Пушкин. Частная жизнь. 1811—1820 — страница 138 из 147

— Чур, чур меня, — рассмеялся Карамзин. — Будет Пушкин! Прямо из ада. — Перекрестился и посерьезнел. — Но жаль его талант; талант, действительно, прекрасный. Растреплет его по мелочам.

— Что из этой головы только не лезет?! Жаль, если он ее не сносит. Но что можно требовать от юноши, который с двенадцати лет жил в виду дворца и в соседстве с гусарами? Обвиняй его после за его «Оду на Свободу» и за две болезни не русского имени!

Карамзин покосился на Александра Ивановича, словно укоряя его за нелестный отзыв о дворце и за болезни не русского имени, но ничего не сказал. Софья вспыхнула, услышав вольность, которую позволил в ее присутствии Александр Иванович. Ей стало неприятно думать о черномазом Пушкине, которого она все же уважала. Но Тургенев, казалось, ничего этого не заметил, а продолжал тараторить без остановки:

— Хорошо, Пушкин хоть не пьет, как Милонов, которого мне пришлось выключить из своего департамента.

— Пока не пьет, как Милонов, — уточнил Карамзин. — В России всегда есть возможность допиться до такого состояния.

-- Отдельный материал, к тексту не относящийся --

/-- **THEOREM 51₃ — the `ℚ(√−7)` slice of E-es-157 holds CLASS-WISE** (same transport at `p = 3`, `9 ∣ N`). -/
theorem rootLawAtThree_on_cmClass_seven_of_classMembers (h157 : CMGammaOneRootLawThreeLocalJInert)
    (hcl : CMClassMembersSeven) (hL : LFunction_eq_of_isIsogenous)
    (W : WeierstrassCurve ℚ) [W.IsElliptic] [W.IsGloballyMinimal] (f : CuspForm (Gamma0 N) 2) (LW : PeriodPair)
    (hfW : IsNewformOf W f) (hLW : IsNeronLatticeOf (W.baseChange ℂ) LW)
    (V : WeierstrassCurve ℚ) [V.IsElliptic] [V.IsGloballyMinimal] (hjV : V.j = -3375)
    (hiso : WeierstrassCurve.IsIsogenous V W) (hN : 3 ^ 2 ∣ N) :
    ∀ z ∈ periodLatticeGamma1 f, ∃ s : ℤ, ¬ (3 : ℤ) ∣ s ∧ (s : ℂ) * z ∈ LW.lattice := by
  intro z hz
  rcases exists_lattice_le_on_cmClass_seven_of_classMembers hcl V W LW hjV hiso hLW with
    hjW | ⟨V', hE', hmin', LV', hjV', hiso', hLV', hle⟩
  · exact h157 W f LW (Or.inl hjW) hN hfW hLW z hz
  · haveI := hE'
    haveI := hmin'
    have hfV' : IsNewformOf V' f := isNewformOf_of_isIsogenous hL hfW hiso'
    obtain ⟨s, hs, hsz⟩ := h157 V' f LV' (Or.inl hjV') hN hfV' hLV' z hz
    exact ⟨s, hs, hle hsz⟩

/-- **COR 51.S₂ — the `2`-part of STEVENS' `c₁ = ±1` for the `X₁(N)`-optimal curve of EVERY `ℚ(√−7)`-CM class with
`4 ∣ N`, whichever member carries the optimal datum** (E-es-159 + SHAPE₇⁺ + Faltings; closes residual R50 of §50). -/
theorem not_two_dvd_maninConstant₁_on_cmClass_seven_of_rootLawAtTwo (h159 : CMGammaOneRootLawTwoLocalJSqrt7)
    (hcl : CMClassMembersSeven) (hL : LFunction_eq_of_isIsogenous)
    (W : WeierstrassCurve ℚ) [W.IsElliptic] [W.IsGloballyMinimal] (D : Gamma1ParametrizationData W N)
    (hopt : D.IsOptimal) (V : WeierstrassCurve ℚ) [V.IsElliptic] [V.IsGloballyMinimal] (hjV : V.j = -3375)
    (hiso : WeierstrassCurve.IsIsogenous V W) (hN : 2 ^ 2 ∣ N) : ¬ (2 : ℤ) ∣ D.maninConstant :=
  not_dvd_maninConstant₁_of_rootLaw_of_witness D hopt
    (rootLawAtTwo_on_cmClass_seven_of_classMembers h159 hcl hL W D.f D.L D.isNewformOf D.isNeronLattice V hjV hiso hN)
    (exists_primitive_witness D.L 2)

/-- **COR 51.S₃ — the `3`-part of Stevens' `c₁ = ±1` for the `X₁(N)`-optimal curve of EVERY `ℚ(√−7)`-CM class with
`9 ∣ N`** (E-es-157 + SHAPE₇⁺ + Faltings; closes residual R49 of §49 on `ℚ(√−7)`). -/
theorem not_three_dvd_maninConstant₁_on_cmClass_seven_of_rootLawAtThree (h157 : CMGammaOneRootLawThreeLocalJInert)
    (hcl : CMClassMembersSeven) (hL : LFunction_eq_of_isIsogenous)
    (W : WeierstrassCurve ℚ) [W.IsElliptic] [W.IsGloballyMinimal] (D : Gamma1ParametrizationData W N)
    (hopt : D.IsOptimal) (V : WeierstrassCurve ℚ) [V.IsElliptic] [V.IsGloballyMinimal] (hjV : V.j = -3375)
    (hiso : WeierstrassCurve.IsIsogenous V W) (hN : 3 ^ 2 ∣ N) : ¬ (3 : ℤ) ∣ D.maninConstant :=
  not_dvd_maninConstant₁_of_rootLaw_of_witness D hopt
    (rootLawAtThree_on_cmClass_seven_of_classMembers h157 hcl hL W D.f D.L D.isNewformOf D.isNeronLattice V hjV hiso hN)
    (exists_primitive_witness D.L 3)
import Mathlib
import Summits.ResolutionOfSingularities.ResolutionOfSingularities.Theorems.WildQuotientsWildQuotientResolutionPthConeFanChartMid
import Summits.ResolutionOfSingularities.ResolutionOfSingularities.Theorems.WildQuotientsWildQuotientResolutionPthConeFanIneq

/-!
# The three vertex charts of `Bl_𝔞 (1/p)(1 on A, −1 off A)` are affine spaces
(crux stmt-ResolutionOfSingularities-15640 `WildQuotients.WildQuotientResolution`, line `Sketch`;
chain w45c POST-V5 S2 brick F6 `…ConductorOneToricFan` = toric brick `T(a,b)` of res-L1-w45c-lead-1's
`S2-DESIGN.md` §3 / §7 (7.6). [OURS · L1 W4.5c] — NOT a statement of any manuscript; replaces the role of
no printed item. Owner res-L1-w45c-stub-4 (gen 5).)

The generic chart lemmas `PthCone.isRegularRing_chartRing_endVertex` (…ChartEnd) and
`PthCone.isRegularRing_chartRing_midVertex` (…ChartMid) instantiated at the fan family
`PthCone.fanFamily n p A k` (…FanDefs), with the facet inequalities `PthCone.pairing_fanExp_ge` (…FanIneq):
* `PthCone.isRegularRing_chartRing_v0` — the `A`-end vertex `x_ρ^{p(p−1)}` (`(S,T) = (A, Aᶜ)`);
* `PthCone.isRegularRing_chartRing_vp` — the `Aᶜ`-end vertex `x_{ρ'}^{p(p−1)}` (`(S,T) = (Aᶜ, A)`);
* `PthCone.isRegularRing_chartRing_vm` — the middle vertices `x_ρ^{(p−j)(p−j−1)}x_{ρ'}^{j(j+1)}`,
  `1 ≤ j ≤ p−2` (`a = p−j`, `b = j`).
No notation.
-/

set_option linter.dupNamespace false

noncomputable section

open MvPolynomial
open Literature.AlgebraicGeometry.Resolution

namespace Summit.ResolutionOfSingularities.ResolutionOfSingularities.Theorems.WildQuotientResolution.PthCone

open ConductorOne

variable (k : Type) [Field k] (n p : ℕ) (A : Finset (Fin n)) [hp : Fact p.Prime]

/-- Every variable is in `A` or in `Aᶜ`. [folklore] -/
theorem mem_or_mem_compl (l : Fin n) : l ∈ A ∨ l ∈ Aᶜ := by
  by_cases h : l ∈ A
  · exact Or.inl h
  · exact Or.inr (Finset.mem_compl.mpr h)

/-- No variable is in both `A` and `Aᶜ`. [folklore] -/
theorem not_mem_and_mem_compl (l : Fin n) : ¬(l ∈ A ∧ l ∈ Aᶜ) := fun h => Finset.mem_compl.mp h.2 h.1

/-- Weight `0` for `chartWeight p n A` means `p ∣ Σ_A d − Σ_{Aᶜ} d`. [OURS · L1 W4.5c] -/
theorem dvd_sub_of_weight_eq_zero (d : Fin n →₀ ℕ) (hd : Finsupp.weight (chartWeight p n A) d = 0) :
    (p : ℤ) ∣ (∑ l ∈ A, (d l : ℤ)) - ∑ l ∈ Aᶜ, (d l : ℤ) := by
  rw [weight_chartWeight] at hd
  refine (ZMod.intCast_zmod_eq_zero_iff_dvd _ p).mp ?_
  push_cast at hd ⊢
  exact hd

/-- The same divisibility with the roles of `A` and `Aᶜ` exchanged. [OURS · L1 W4.5c] -/
theorem dvd_sub_of_weight_eq_zero' (d : Fin n →₀ ℕ) (hd : Finsupp.weight (chartWeight p n A) d = 0) :
    (p : ℤ) ∣ (∑ l ∈ Aᶜ, (d l : ℤ)) - ∑ l ∈ A, (d l : ℤ) := by
  rw [← neg_sub]
  exact dvd_neg.mpr (dvd_sub_of_weight_eq_zero n p A d hd)

/-- The value of the re-indexed fan family at a named index. [OURS · L1 W4.5c] -/
theorem coe_fanFamily_equivFin (κ : FIdx n p A) :
    ((fanFamily n p A k (Fintype.equivFin (FIdx n p A) κ) : cone k n p (chartWeight p n A)) :
      MvPolynomial (Fin n) k) = monomial (fanExp n p A κ) 1 := by
  rw [fanFamily_equivFin, coe_fanGen]

/-- Every member of the fan family is a monomial satisfying the facet inequalities. [OURS · L1 W4.5c] -/
theorem exists_fanExp_of_index (i : Fin (Fintype.card (FIdx n p A))) :
    ∃ κ : FIdx n p A, ((fanFamily n p A k i : cone k n p (chartWeight p n A)) : MvPolynomial (Fin n) k) =
      monomial (fanExp n p A κ) 1 :=
  ⟨(Fintype.equivFin (FIdx n p A)).symm i, rfl⟩

/-- **The `A`-end vertex chart `D₊(x_ρ^{p(p−1)} t)` of `Bl_𝔞` is regular.** [OURS · L1 W4.5c] -/
theorem isRegularRing_chartRing_v0 (ρ : A) :
    IsRegularRing (chartRing (fanFamily n p A k) (Fintype.equivFin (FIdx n p A) (FIdx.v0 ρ))) := by
  classical
  have hp2 : 2 ≤ p := hp.out.two_le
  let e := Fintype.equivFin (FIdx n p A)
  refine isRegularRing_chartRing_endVertex k n p (chartWeight p n A) (fanFamily n p A k) (e (FIdx.v0 ρ)) hp2
    A Aᶜ (mem_or_mem_compl n A) (not_mem_and_mem_compl n A) (dvd_sub_of_weight_eq_zero n p A) ρ ρ.2
    (coe_fanFamily_equivFin k n p A _) (e (FIdx.q0 ρ)) (coe_fanFamily_equivFin k n p A _)
    (fun l => if h : l ∈ A then e (FIdx.e0 ρ ⟨l, h⟩) else e (FIdx.v0 ρ)) (fun l hl _ => ?_)
    (fun l => if h : l ∈ Aᶜ then e (FIdx.x0 ρ ⟨l, h⟩) else e (FIdx.v0 ρ)) (fun l hl => ?_) (fun i => ?_)
  · simp only [dif_pos hl]; exact coe_fanFamily_equivFin k n p A _
  · simp only [dif_pos hl]; exact coe_fanFamily_equivFin k n p A _
  · obtain ⟨κ, hκ⟩ := exists_fanExp_of_index k n p A i
    refine ⟨fanExp n p A κ, hκ, ?_⟩
    have h := pairing_fanExp_ge (A := A) κ 1 (by exact_mod_cast (show 1 ≤ p by omega))
    simpa only [mul_one, one_mul] using h

/-- **The `Aᶜ`-end vertex chart `D₊(x_{ρ'}^{p(p−1)} t)` of `Bl_𝔞` is regular.** [OURS · L1 W4.5c] -/
theorem isRegularRing_chartRing_vp (ρ' : (Aᶜ : Finset (Fin n))) :
    IsRegularRing (chartRing (fanFamily n p A k) (Fintype.equivFin (FIdx n p A) (FIdx.vp ρ'))) := by
  classical
  have hp2 : 2 ≤ p := hp.out.two_le
  let e := Fintype.equivFin (FIdx n p A)
  refine isRegularRing_chartRing_endVertex k n p (chartWeight p n A) (fanFamily n p A k) (e (FIdx.vp ρ')) hp2
    Aᶜ A (fun l => (mem_or_mem_compl n A l).symm) (fun l h => not_mem_and_mem_compl n A l h.symm)
    (dvd_sub_of_weight_eq_zero' n p A) ρ' ρ'.2
    (coe_fanFamily_equivFin k n p A _) (e (FIdx.qp ρ')) (coe_fanFamily_equivFin k n p A _)
    (fun l => if h : l ∈ Aᶜ then e (FIdx.ep ρ' ⟨l, h⟩) else e (FIdx.vp ρ')) (fun l hl _ => ?_)
    (fun l => if h : l ∈ A then e (FIdx.xp ρ' ⟨l, h⟩) else e (FIdx.vp ρ')) (fun l hl => ?_) (fun i => ?_)
  · simp only [dif_pos hl]; exact coe_fanFamily_equivFin k n p A _
  · simp only [dif_pos hl]; exact coe_fanFamily_equivFin k n p A _
  · obtain ⟨κ, hκ⟩ := exists_fanExp_of_index k n p A i
    refine ⟨fanExp n p A κ, hκ, ?_⟩
    have h := pairing_fanExp_ge (A := A) κ ((p : ℤ) - 1) (by linarith)
    have h1 : (p : ℤ) - ((p : ℤ) - 1) = 1 := by ring
    rw [h1, mul_one, one_mul] at h
    linarith

/-- **The middle vertex charts `D₊(x_ρ^{(p−j−1)(p−j−2)} x_{ρ'}^{(j+1)(j+2)} t)` of `Bl_𝔞` are regular**
(`j + 1 ∈ [1, p−2]`). [OURS · L1 W4.5c] -/
theorem isRegularRing_chartRing_vm (j : Fin (p - 2)) (ρ : A) (ρ' : (Aᶜ : Finset (Fin n))) :
    IsRegularRing (chartRing (fanFamily n p A k) (Fintype.equivFin (FIdx n p A) (FIdx.vm j ρ ρ'))) := by
  classical
  have hj : (j : ℕ) + 3 ≤ p := by have := j.2; omega
  let e := Fintype.equivFin (FIdx n p A)
  let jq : Fin (p - 1) := ⟨j, by omega⟩
  let jq' : Fin (p - 1) := ⟨(j : ℕ) + 1, by omega⟩
  have hρ'A : (ρ' : Fin n) ∉ A := Finset.mem_compl.mp ρ'.2
  -- `a = p − (j+1)`, `b = j + 1`
  have ca : ((p - ((j : ℕ) + 1) : ℕ) : ℤ) = (p : ℤ) - ((j : ℕ) + 1) := by
    rw [Nat.cast_sub (by omega)]; push_cast; ring
  refine isRegularRing_chartRing_midVertex k n p (chartWeight p n A) (fanFamily n p A k) (e (FIdx.vm j ρ ρ'))
    A Aᶜ (mem_or_mem_compl n A) (not_mem_and_mem_compl n A) (dvd_sub_of_weight_eq_zero n p A)
    (p - ((j : ℕ) + 1)) ((j : ℕ) + 1) (by omega) (by omega) (by omega) ρ ρ.2 ρ' ρ'.2
    (coe_fanFamily_equivFin k n p A _) (e (FIdx.qm jq ρ ρ')) (coe_fanFamily_equivFin k n p A _)
    (e (FIdx.qm jq' ρ ρ')) ?_
    (fun l => if h : l ∈ A then e (FIdx.ea j ρ ρ' ⟨l, h⟩) else e (FIdx.vm j ρ ρ')) (fun l hl _ => ?_)
    (fun l => if h : l ∈ Aᶜ then e (FIdx.eb j ρ ρ' ⟨l, h⟩) else e (FIdx.vm j ρ ρ')) (fun l hl _ => ?_)
    (fun i => ?_)
  · rw [coe_fanFamily_equivFin, fanExp_qm, qExp, Nat.sub_sub]
  · simp only [dif_pos hl]
    rw [coe_fanFamily_equivFin, fanExp_ea]
  · simp only [dif_pos hl]
    rw [coe_fanFamily_equivFin, fanExp_eb]
  · obtain ⟨κ, hκ⟩ := exists_fanExp_of_index k n p A i
    refine ⟨fanExp n p A κ, hκ, ?_, ?_⟩
    · have h := pairing_fanExp_ge (A := A) κ ((j : ℕ) + 1) (by linarith)
      rw [ca]
      push_cast at h ⊢
      linear_combination h
    · have h := pairing_fanExp_ge (A := A) κ ((j : ℕ) + 2) (by linarith)
      rw [ca]
      push_cast at h ⊢
      linear_combination h

end Summit.ResolutionOfSingularities.ResolutionOfSingularities.Theorems.WildQuotientResolution.PthCone

end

— Да-да, — торопливо соглашается Александр Иванович. — Да минует Пушкина чаша сия. Прости Господи! Говоря о Пушкине, невольно станешь богохульником. Милонов таскается теперь по всем гауптвахтам и допивает век и талант свой с арестантами. Недавно мне сказали, что его за дебош посадили в крепость. А так как там все крепко, кроме напитков, то, вероятно, это его протрезвит, или он умрет от засухи… Вроде той, от которой горят теперь поля и леса… Ну да Бог с ним, с Милоновым! Твой шурин князь Петр прислал мне стихи, которые все разойдутся на пословицы чувствительных сердец; там есть слова, которые можно отнести к нашему молодому другу Пушкину: «По жизни так скользит горячность молодая и жить торопится и чувствовать спешит…» И этим все сказано!


Однажды Пушкин, прежде чем отправиться к гусарам на квартиры, пошел провожать Карамзина на чтение французской пьесы к императрице Марии Федоровне в Павловск. Карамзин любил прогулки или верхом, или пешие, карету не любил.

Шли пешком, говорили о стихах Василия Андреевича. Пушкин смеялся над литургией по умершему чижику, говорил, что напишет к Василию Андреевичу шутливое послание о павловских фрейлинах.

— Хотя, справедливости ради, — заметил он, — надо сказать, что Тургенев два последние стиха в литургии о чижике находит прелестными. Наш камергер всегда найдет, что сказать приятного.

Карамзин в новых стихах Василия Андреевича находил много хорошего, но иное казалось ему темным, иное холодным.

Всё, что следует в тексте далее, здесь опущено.